Network Science With Python written by David Knickerbocker and has been published by Packt Publishing Ltd this book supported file pdf, txt, epub, kindle and other format this book has been release on 2023-02-28 with Computers categories.


Discover the use of graph networks to develop a new approach to data science using theoretical and practical methods with this expert guide using Python, printed in color Key FeaturesCreate networks using data points and informationLearn to visualize and analyze networks to better understand communitiesExplore the use of network data in both - supervised and unsupervised machine learning projectsPurchase of the print or Kindle book includes a free PDF eBookBook Description Network analysis is often taught with tiny or toy data sets, leaving you with a limited scope of learning and practical usage. Network Science with Python helps you extract relevant data, draw conclusions and build networks using industry-standard – practical data sets. You'll begin by learning the basics of natural language processing, network science, and social network analysis, then move on to programmatically building and analyzing networks. You'll get a hands-on understanding of the data source, data extraction, interaction with it, and drawing insights from it.
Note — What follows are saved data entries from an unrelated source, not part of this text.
/-- THE PERIOD INPUT `(N)` FROM THE PUBLISHED DISPLAYS, v7: `periodInputN_of_published₆` with, per side, `hunr`
replaced by the placement lane (data, seven displays, `hdich`, the residual `hκ'`; `N41Place.N41_placement_kappa`)
and `hτ'` by the τ′ layer (`TauDatum.hypI_of_rallis`), and the N5 block on the rich datum (`N5RichMain.N5_of_rich`,
`N5RichSH.SH_of_admDatum`); every other binder verbatim; the proof is v6's `periodInputN_of_mains₃` body. -/
theorem periodInputN_of_published₇ (M : NAut3 F P)
    -- v2: every quadruple of Schwartz data is the data of some choice (EX, by construction on the host)
    (hex : ∀ (φa : M.d3.A.Sa) (φb : M.d3.A.Sb) (φc : M.d3.B.Sa) (φd : M.d3.B.Sb),
      ∃ c, M.data c = (φa, φb, φc, φd))
    -- N2 (t6-p5): the datum's explicit shape [EX ×4, no display], for `N2_main_explicit`
    (hfr : T5CubeTypes.IsCMFrame M.d2.τ)
    (h₁₁₁ : IsLiuSignElement K (M.d2.type T5DatumSimilitude.t111) M.d2.e₁₁₁)
    (hm : N2ToyIso.MagSpec M.d2.τ M.d2.u) (he : M.d2.e₁₀₀ = M.d2.u * (1 - M.d2.u) * M.d2.e₁₁₁)
    -- N3iso (t6-p3): the binders of `N3iso_main₂` — the sentence N2 and N3 share [AD], Rogawski 1990
    -- §14.6 / 14.6.4 / 14.6.5 on the packet carrier `R` [displays], the Π_s residual [AD], the dictionary
    -- `hRbr` [AD] and the N3.L8 interface Props [AD]
    (hAdm : M.d2.AdmGenerating) (R : RogawskiPackets)
    (hR0 : Hyp.Rogawski1990_Sec14_6_Partition R) (hR1 : Hyp.Rogawski1990_Thm14_6_4 R)
    (hR2 : Hyp.Rogawski1990_Thm14_6_5 R) (hs : ∀ P' ∈ R.Ps, ∀ π, R.mem π P' → R.m π ≤ 1)
    (hst : M.d3.AutStable) (hRbr : M.d3.RogawskiBridge R hst) (hO : M.d3.AutOrthogonal)
    (hsimp : M.d3.AutSimple) (hPX : M.d3.ProductsIn20 M.d3.A)
    (hPeqX : M.d3.ProductEquivariant M.d3.A) (hPY : M.d3.ProductsIn20 M.d3.B)
    (hPeqY : M.d3.ProductEquivariant M.d3.B) (hσX : M.d3.SigmaIsAut M.d3.A)
    (hσ : M.d3.B.σ = M.d3.A.σ)
    -- N1 (t6-p1): the four displays of T6N1Hyp on the carrier's N1 datum
    (hN1H : Hyp.Voisin2002_7_3_2 M.d1) (hN1L : Hyp.Voisin2002_Lemma5_4_petersson M.d1)
    (hN1A : Hyp.Liu2021_Prop4_13_vertexLiftA M.d1) (hN1B : Hyp.Liu2021_Prop4_13_vertexLiftB M.d1)
    -- N3A (t6-p3): Gan–Takeda at the non-archimedean places + the class-AD interface Props, side A
    {ιA : Type} (LA : ιA → HoweDualityShape) (hHDA : ∀ v, Hyp.GanTakeda2016_Thm1_2 (LA v))
    (hHDbrA : M.d3.HoweDualityBridge LA M.d3.A) (hKCA : M.d3.A.KliftCont)
    (hSeamA : M.d3.A.Seam hKCA) (hAdjA : M.d3.A.Adjoint) (hKLA : M.d3.A.KliftLevel)
    (hΘτA : M.d3.A.ThetaTauType M.d3.τiso) (hEA : M.d3.A.CopiesEquivariant)
    (hOA : M.d3.A.CopiesOrthogonal) (hInclA : M.d3.A.CopiesIncl) (hTauA : M.d3.A.CopiesTauType)
    (hDecA : M.d3.A.TauTypeDecomposes) (hFA : M.d3.A.LevelPartFinite) (hCA : M.d3.A.LevelPartCont)
    (hAvgA : M.d3.A.KAverage) (hEqA : M.d3.A.ThetaEquivariant) (hSpanA : M.d3.A.SpanOfFixedVector)
    (hCOA : M.d3.A.CrossCopyOrthogonal) (hIndA : M.d3.A.CopyIndependence) (hTSA : M.d3.A.TensorsSpan)
    -- N3B (t6-p3): the same on side B
    {ιB : Type} (LB : ιB → HoweDualityShape) (hHDB : ∀ v, Hyp.GanTakeda2016_Thm1_2 (LB v))
    (hHDbrB : M.d3.HoweDualityBridge LB M.d3.B) (hKCB : M.d3.B.KliftCont)
    (hSeamB : M.d3.B.Seam hKCB) (hAdjB : M.d3.B.Adjoint) (hKLB : M.d3.B.KliftLevel)
    (hΘτB : M.d3.B.ThetaTauType M.d3.τiso) (hEB : M.d3.B.CopiesEquivariant)
    (hOB : M.d3.B.CopiesOrthogonal) (hInclB : M.d3.B.CopiesIncl) (hTauB : M.d3.B.CopiesTauType)
    (hDecB : M.d3.B.TauTypeDecomposes) (hFB : M.d3.B.LevelPartFinite) (hCB : M.d3.B.LevelPartCont)
    (hAvgB : M.d3.B.KAverage) (hEqB : M.d3.B.ThetaEquivariant) (hSpanB : M.d3.B.SpanOfFixedVector)
    (hCOB : M.d3.B.CrossCopyOrthogonal) (hIndB : M.d3.B.CopyIndependence) (hTSB : M.d3.B.TensorsSpan)
    -- N4 (t6-p4): the binders of `N4_main`, verbatim, except the six (I-P2) binders, which come from
    -- the Bergman-explicit bundles `XA` / `XB` (t6-p6, T6N43BergmanPlaces) through `hxA` / `hxB` [EX]
    -- — at v5 the four (I-P2′) binders `hP2'₂ hP2'₃` per side are discharged the same way
    (XA XB : N43Places.BergmanPlaces) (hxA : M.sA.d43 = XA.toPlaces) (hxB : M.sB.d43 = XB.toPlaces)
    (hISA : M.sA.d42.IrreducibleSmooth) (hposA : ∀ v, 0 < (M.sA.d42.splitDatum v).n)
    (hnmA : M.sA.d42.TypeIISizes) (hFLA : M.sA.d42.FirstLift)
    (hMA : ∀ v, Hyp.Minguez2008_Theoreme1_2 (M.sA.d42.splitDatum v))
    (hGIA : ∀ v, Hyp.GanIchino2014_Prop5_3_i (M.sA.d42.towerDatum v))
    (hEL₁A : Hyp.EischenLiu2024_Sec2_2 2 0 M.sA.d43.τ₁ M.sA.d43.ν₁ M.sA.d43.r₁ (M.sA.d41.Lv (Sum.inr 0)))
    (hA2f₂A : Hyp.Ruhl1970_A2f M.sA.d43.d₂)
    (hEL₂A : Hyp.EischenLiu2024_Sec2_2 1 1 M.sA.d43.τ₂ M.sA.d43.ν₂ M.sA.d43.r₂ (M.sA.d41.Lv (Sum.inr 1)))
    (hA2f₃A : Hyp.Ruhl1970_A2f M.sA.d43.d₃)
    (hEL₃A : Hyp.EischenLiu2024_Sec2_2 1 1 M.sA.d43.τ₃ M.sA.d43.ν₃ M.sA.d43.r₃ (M.sA.d41.Lv (Sum.inr 2)))
    (hB₁A : Hyp.GQT2014_Conj11_5_obvious (M.sA.d43.withLfac fun j => M.sA.d41.Lv (Sum.inr j)).d₁ M.sA.d41 (Sum.inr 0))
    (hB₂A : Hyp.GQT2014_Conj11_5_obvious (M.sA.d43.withLfac fun j => M.sA.d41.Lv (Sum.inr j)).d₂ M.sA.d41 (Sum.inr 1))
    (hB₃A : Hyp.GQT2014_Conj11_5_obvious (M.sA.d43.withLfac fun j => M.sA.d41.Lv (Sum.inr j)).d₃ M.sA.d41 (Sum.inr 2))
    (hGQTA : Hyp.GQT2014_Thm11_4_ii M.sA.d41) (hLRA : Hyp.LapidRallis2005_Sec10_GlobalL M.sA.d41)
    (hpadicA : Hyp.LapidRallis2005_Sec10_padic M.sA.d41 M.sA.archSet)
    (hI₁eA : Hyp.Iwasawa2019_Sec3_1_EulerProductE M.sA.d41.L₁ M.sA.d41.g₁)
    (hI₂eA : Hyp.Iwasawa2019_Sec3_1_EulerProductE M.sA.d41.L₂ M.sA.d41.g₂)
    (hI₁A : Hyp.Iwasawa2019_Thm3_1 M.sA.d41.L₁ M.sA.d41.triv₁)
    (hI₂A : Hyp.Iwasawa2019_Thm3_1 M.sA.d41.L₂ M.sA.d41.triv₂)
    (hP₁A : Hyp.Iwasawa2019_Prop4_4 M.sA.d41.L₁ M.sA.d41.triv₁)
    (hP₂A : Hyp.Iwasawa2019_Prop4_4 M.sA.d41.L₂ M.sA.d41.triv₂)
    -- the placement (P7) on side A (t6-p4, T6N41Place* + the (A″κ) layer T6N41PlaceKappa*): the data, SEVEN displays,
    -- the dichotomy [elementary], and the ONE residual `hκ'` [AD: TIER5 §N4.1.10 Lemma A′-4 (b4)–(b6), the local
    -- convention identity `κ_v(ϖ_v) = κ′(ϖ_v)⁻¹`] — in place of v6's `hunrA` (N4-PLACED-DROPIN.md option 1)
    (PlA : PlacementDatum M.sA.d41) (InA : InertDatum PlA) (SpA : SplitDatum InA) (LQA : SplitLQ SpA)
    (KdA : KappaDatum SpA)
    (hLR7A : Hyp.LapidRallis2005_Sec7_Unramified M.sA.d41 PlA) (hBumpA : Hyp.Bump1997_5_22 PlA)
    (hHaA : Hyp.HarrisII2007_Prop2_2_5_b InA) (hRoA : Hyp.Rogawski1990_Sec11_4_BC InA)
    (hMinA : Hyp.Minguez2008_Thm1_2_LQ LQA) (hB451A : Hyp.Bump1997_Thm4_5_1 LQA)
    (hRaoA : Hyp.Rao1993_CorA5_1 KdA)
    (hdichA : ∀ 𝔓, PlA.b 𝔓 ∉ M.sA.d41.S → InA.inert 𝔓 ∨ SpA.splitPlace (PlA.b 𝔓))
    (hκ'A : ∀ v, SpA.splitPlace v → v ∉ M.sA.d41.S → KdA.κv v = (KdA.κ' v)⁻¹)
    (hRA : Hyp.GQT2014_Thm11_7_ii M.d3.A M.sA.d41)
    -- the τ′ layer on side A (t6-p4, T6N41Tau*): the pure-tensor test datum, the two GQT displays and t6-p5's
    -- `GQT2014_Prop35_i` at the split / non-split places — in place of v6's `hτ'A` [IR], now DISCHARGED
    (TdA : TauDatum M.d3.A M.sA) (hRIPA : Hyp.GQT2014_Thm11_4_ii_Rallis TdA)
    (hU116A : Hyp.GQT2014_Sec11_6_Unramified TdA)
    (hZsA : ∀ v, Hyp.GQT2014_Prop35_i (M.sA.d42.splitDatum v).pair (M.sA.d42.zetaSplit v))
    (hZnA : ∀ v, Hyp.GQT2014_Prop35_i ((M.sA.d42.towerDatum v).pair 1) (M.sA.d42.zetaNonsplit v))
    (hISB : M.sB.d42.IrreducibleSmooth) (hposB : ∀ v, 0 < (M.sB.d42.splitDatum v).n)
    (hnmB : M.sB.d42.TypeIISizes) (hFLB : M.sB.d42.FirstLift)
    (hMB : ∀ v, Hyp.Minguez2008_Theoreme1_2 (M.sB.d42.splitDatum v))
    (hGIB : ∀ v, Hyp.GanIchino2014_Prop5_3_i (M.sB.d42.towerDatum v))
    (hEL₁B : Hyp.EischenLiu2024_Sec2_2 2 0 M.sB.d43.τ₁ M.sB.d43.ν₁ M.sB.d43.r₁ (M.sB.d41.Lv (Sum.inr 0)))
    (hA2f₂B : Hyp.Ruhl1970_A2f M.sB.d43.d₂)
    (hEL₂B : Hyp.EischenLiu2024_Sec2_2 1 1 M.sB.d43.τ₂ M.sB.d43.ν₂ M.sB.d43.r₂ (M.sB.d41.Lv (Sum.inr 1)))
    (hA2f₃B : Hyp.Ruhl1970_A2f M.sB.d43.d₃)
    (hEL₃B : Hyp.EischenLiu2024_Sec2_2 1 1 M.sB.d43.τ₃ M.sB.d43.ν₃ M.sB.d43.r₃ (M.sB.d41.Lv (Sum.inr 2)))
    (hB₁B : Hyp.GQT2014_Conj11_5_obvious (M.sB.d43.withLfac fun j => M.sB.d41.Lv (Sum.inr j)).d₁ M.sB.d41 (Sum.inr 0))
    (hB₂B : Hyp.GQT2014_Conj11_5_obvious (M.sB.d43.withLfac fun j => M.sB.d41.Lv (Sum.inr j)).d₂ M.sB.d41 (Sum.inr 1))
    (hB₃B : Hyp.GQT2014_Conj11_5_obvious (M.sB.d43.withLfac fun j => M.sB.d41.Lv (Sum.inr j)).d₃ M.sB.d41 (Sum.inr 2))
    (hGQTB : Hyp.GQT2014_Thm11_4_ii M.sB.d41) (hLRB : Hyp.LapidRallis2005_Sec10_GlobalL M.sB.d41)
    (hpadicB : Hyp.LapidRallis2005_Sec10_padic M.sB.d41 M.sB.archSet)
    (hI₁eB : Hyp.Iwasawa2019_Sec3_1_EulerProductE M.sB.d41.L₁ M.sB.d41.g₁)
    (hI₂eB : Hyp.Iwasawa2019_Sec3_1_EulerProductE M.sB.d41.L₂ M.sB.d41.g₂)
    (hI₁B : Hyp.Iwasawa2019_Thm3_1 M.sB.d41.L₁ M.sB.d41.triv₁)
    (hI₂B : Hyp.Iwasawa2019_Thm3_1 M.sB.d41.L₂ M.sB.d41.triv₂)
    (hP₁B : Hyp.Iwasawa2019_Prop4_4 M.sB.d41.L₁ M.sB.d41.triv₁)
    (hP₂B : Hyp.Iwasawa2019_Prop4_4 M.sB.d41.L₂ M.sB.d41.triv₂)
    -- the placement (P7) on side B (t6-p4, T6N41Place* + the (A″κ) layer T6N41PlaceKappa*): the data, SEVEN displays,
    -- the dichotomy [elementary], and the ONE residual `hκ'` [AD: TIER5 §N4.1.10 Lemma A′-4 (b4)–(b6), the local
    -- convention identity `κ_v(ϖ_v) = κ′(ϖ_v)⁻¹`] — in place of v6's `hunrB` (N4-PLACED-DROPIN.md option 1)
    (PlB : PlacementDatum M.sB.d41) (InB : InertDatum PlB) (SpB : SplitDatum InB) (LQB : SplitLQ SpB)
    (KdB : KappaDatum SpB)
    (hLR7B : Hyp.LapidRallis2005_Sec7_Unramified M.sB.d41 PlB) (hBumpB : Hyp.Bump1997_5_22 PlB)
    (hHaB : Hyp.HarrisII2007_Prop2_2_5_b InB) (hRoB : Hyp.Rogawski1990_Sec11_4_BC InB)
    (hMinB : Hyp.Minguez2008_Thm1_2_LQ LQB) (hB451B : Hyp.Bump1997_Thm4_5_1 LQB)
    (hRaoB : Hyp.Rao1993_CorA5_1 KdB)
    (hdichB : ∀ 𝔓, PlB.b 𝔓 ∉ M.sB.d41.S → InB.inert 𝔓 ∨ SpB.splitPlace (PlB.b 𝔓))
    (hκ'B : ∀ v, SpB.splitPlace v → v ∉ M.sB.d41.S → KdB.κv v = (KdB.κ' v)⁻¹)
    (hRB : Hyp.GQT2014_Thm11_7_ii M.d3.B M.sB.d41)
    -- the τ′ layer on side B (t6-p4, T6N41Tau*): the pure-tensor test datum, the two GQT displays and t6-p5's
    -- `GQT2014_Prop35_i` at the split / non-split places — in place of v6's `hτ'B` [IR], now DISCHARGED
    (TdB : TauDatum M.d3.B M.sB) (hRIPB : Hyp.GQT2014_Thm11_4_ii_Rallis TdB)
    (hU116B : Hyp.GQT2014_Sec11_6_Unramified TdB)
    (hZsB : ∀ v, Hyp.GQT2014_Prop35_i (M.sB.d42.splitDatum v).pair (M.sB.d42.zetaSplit v))
    (hZnB : ∀ v, Hyp.GQT2014_Prop35_i ((M.sB.d42.towerDatum v).pair 1) (M.sB.d42.zetaNonsplit v))
    -- N5 (t6-p7, RE-CUT ON THE RICH DATUM — T6N5Rich / T6N5RichMain / T6N5RichSH): Theorem 5.6 on the datum's two
    -- sides [PO]; the rich datum `R5` with `hR5` [EX, by construction]; the construction facts `hL` [EX — N5.L1 ×2
    -- a theorem]; (S–H) through N2's `M.AdmDatum` via `dict` / `hA` / `hB` [EX — (a) ×2 a theorem]; the local
    -- solutions `hsol` [EX, witnessed per place by t6-p8 — (b) at the finite places a theorem]; (b) at the real
    -- places `hre` [IR here; display-level discharge in T6N5RealPlace + T6N5FockMain]; (c) `hc5` [EX]
    (hT : Hyp.BFGYYZ2025_Thm5_6 ({M.d5.A, M.d5.B} : Set (ToricSide M.ι5 M.G5)))
    (R5 : N5Rich.RichData M.ι5 M.G5) (hR5 : M.d5 = R5.toN5Data) (hL : R5.LevelHyps)
    (dict : M.d2.Char →* M.G5) (hA : R5.rA = dict (M.d2.χ₁₁₁ * M.d2.χ₁₀₀))
    (hB : R5.rB = dict (M.d2.χ₁₀₁ * M.d2.χ₁₁₀)) (hsol : R5.S.Solves) (hre : R5.S.RealCondB)
    (hc5 : M.d5.condC) :
    ∃ c, P.AdmChoice c ∧ Hyp.PeriodN (P.shadow c) :=
  periodInputN_of_mains₃ P M
    (N1Main.N1_main M.d1 hN1H hN1L hN1A hN1B)
    (N2ToyIso.N2_main_explicit (M.toNAut2' hex) hfr h₁₁₁ hm he)
    (N3Main.N3A_main (M.toNAut' hex) LA hHDA hHDbrA hKCA hSeamA hAdjA hKLA hΘτA hEA hOA hInclA hTauA hDecA hFA hCA hAvgA hEqA hSpanA hCOA hIndA hTSA)
    (N3Main.N3B_main (M.toNAut' hex) LB hHDB hHDbrB hKCB hSeamB hAdjB hKLB hΘτB hEB hOB hInclB hTauB hDecB hFB hCB hAvgB hEqB hSpanB hCOB hIndB hTSB)
    (N3Main.N3iso_main₂ (M.toNAut2' hex) hAdm R hR0 hR1 hR2 hs hst hRbr hO hsimp hPX hPeqX hPY hPeqY hσX hσ)
    (N4_main (M.toNAut' hex)
      hISA hposA hnmA hFLA hMA hGIA (XA.characterCoefficient_of_eq _ hxA) hEL₁A
      (XA.fockLineIdentification₂_of_eq _ hxA) (XA.lowestWeightCoefficient₂_of_eq _ hxA) hA2f₂A hEL₂A
      (XA.fockLineIdentification₃_of_eq _ hxA) (XA.lowestWeightCoefficient₃_of_eq _ hxA) hA2f₃A
      hEL₃A hB₁A hB₂A hB₃A hGQTA hLRA hpadicA hI₁eA hI₂eA hI₁A hI₂A hP₁A hP₂A
      (N41Place.N41_placement_kappa M.sA.d41 PlA InA SpA LQA KdA hLR7A hBumpA hHaA hRoA hMinA hB451A hRaoA hdichA hκ'A)
      hRA
      (fun _ => TdA.hypI_of_rallis hRIPA hU116A
        (M.sA.R1AndHloc_of hISA hposA hnmA hFLA hMA hGIA (XA.characterCoefficient_of_eq _ hxA) hEL₁A
          (XA.fockLineIdentification₂_of_eq _ hxA) (XA.lowestWeightCoefficient₂_of_eq _ hxA) hA2f₂A hEL₂A
          (XA.fockLineIdentification₃_of_eq _ hxA) (XA.lowestWeightCoefficient₃_of_eq _ hxA) hA2f₃A hEL₃A
          hB₁A hB₂A hB₃A hGQTA hLRA hpadicA hI₁eA hI₂eA hI₁A hI₂A hP₁A hP₂A
          (N41Place.N41_placement_kappa M.sA.d41 PlA InA SpA LQA KdA hLR7A hBumpA hHaA hRoA hMinA hB451A
            hRaoA hdichA hκ'A))
        (N42Main.N42_zeta_main M.sA.d42 hISA hposA hnmA hFLA hMA hGIA hZsA hZnA)
        (N43Places.archNonvanishing_withLfac M.sA.d43 _ (XA.characterCoefficient_of_eq _ hxA) hEL₁A
          (XA.fockLineIdentification₂_of_eq _ hxA) (XA.lowestWeightCoefficient₂_of_eq _ hxA) hA2f₂A hEL₂A
          (XA.fockLineIdentification₃_of_eq _ hxA) (XA.lowestWeightCoefficient₃_of_eq _ hxA) hA2f₃A hEL₃A))
      hISB hposB hnmB hFLB hMB hGIB (XB.characterCoefficient_of_eq _ hxB) hEL₁B
      (XB.fockLineIdentification₂_of_eq _ hxB) (XB.lowestWeightCoefficient₂_of_eq _ hxB) hA2f₂B hEL₂B
      (XB.fockLineIdentification₃_of_eq _ hxB) (XB.lowestWeightCoefficient₃_of_eq _ hxB) hA2f₃B
      hEL₃B hB₁B hB₂B hB₃B hGQTB hLRB hpadicB hI₁eB hI₂eB hI₁B hI₂B hP₁B hP₂B
      (N41Place.N41_placement_kappa M.sB.d41 PlB InB SpB LQB KdB hLR7B hBumpB hHaB hRoB hMinB hB451B hRaoB hdichB hκ'B)
      hRB
      (fun _ => TdB.hypI_of_rallis hRIPB hU116B
        (M.sB.R1AndHloc_of hISB hposB hnmB hFLB hMB hGIB (XB.characterCoefficient_of_eq _ hxB) hEL₁B
          (XB.fockLineIdentification₂_of_eq _ hxB) (XB.lowestWeightCoefficient₂_of_eq _ hxB) hA2f₂B hEL₂B
          (XB.fockLineIdentification₃_of_eq _ hxB) (XB.lowestWeightCoefficient₃_of_eq _ hxB) hA2f₃B hEL₃B
          hB₁B hB₂B hB₃B hGQTB hLRB hpadicB hI₁eB hI₂eB hI₁B hI₂B hP₁B hP₂B
          (N41Place.N41_placement_kappa M.sB.d41 PlB InB SpB LQB KdB hLR7B hBumpB hHaB hRoB hMinB hB451B
            hRaoB hdichB hκ'B))
        (N42Main.N42_zeta_main M.sB.d42 hISB hposB hnmB hFLB hMB hGIB hZsB hZnB)
        (N43Places.archNonvanishing_withLfac M.sB.d43 _ (XB.characterCoefficient_of_eq _ hxB) hEL₁B
          (XB.fockLineIdentification₂_of_eq _ hxB) (XB.lowestWeightCoefficient₂_of_eq _ hxB) hA2f₂B hEL₂B
          (XB.fockLineIdentification₃_of_eq _ hxB) (XB.lowestWeightCoefficient₃_of_eq _ hxB) hA2f₃B hEL₃B)))
    (N5RichMain.N5_of_rich M hT R5 hR5 hL
      (N5RichSH.SH_of_admDatum M R5 dict hA hB (N2ToyIso.N2_main_explicit (M.toNAut2' hex) hfr h₁₁₁ hm he))
      hsol hre hc5)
This is a hands-on book with theory grounding, specific technical, and mathematical details for future reference. As you progress, you'll learn to construct and clean networks, conduct network analysis, egocentric network analysis, community detection, and use network data with machine learning. You'll also explore network analysis concepts, from basics to an advanced level. By the end of the book, you'll be able to identify network data and use it to extract unconventional insights to comprehend the complex world around you. What you will learnExplore NLP, network science, and social network analysisApply the tech stack used for NLP, network science, and analysisExtract insights from NLP and network dataGenerate personalized NLP and network projectsAuthenticate and scrape tweets, connections, the web, and data streamsDiscover the use of network data in machine learning projectsWho this book is for Network Science with Python demonstrates how programming and social science can be combined to find new insights. Data scientists, NLP engineers, software engineers, social scientists, and data science students will find this book useful. An intermediate level of Python programming is a prerequisite. Readers from both – social science and programming backgrounds will find a new perspective and add a feather to their hat.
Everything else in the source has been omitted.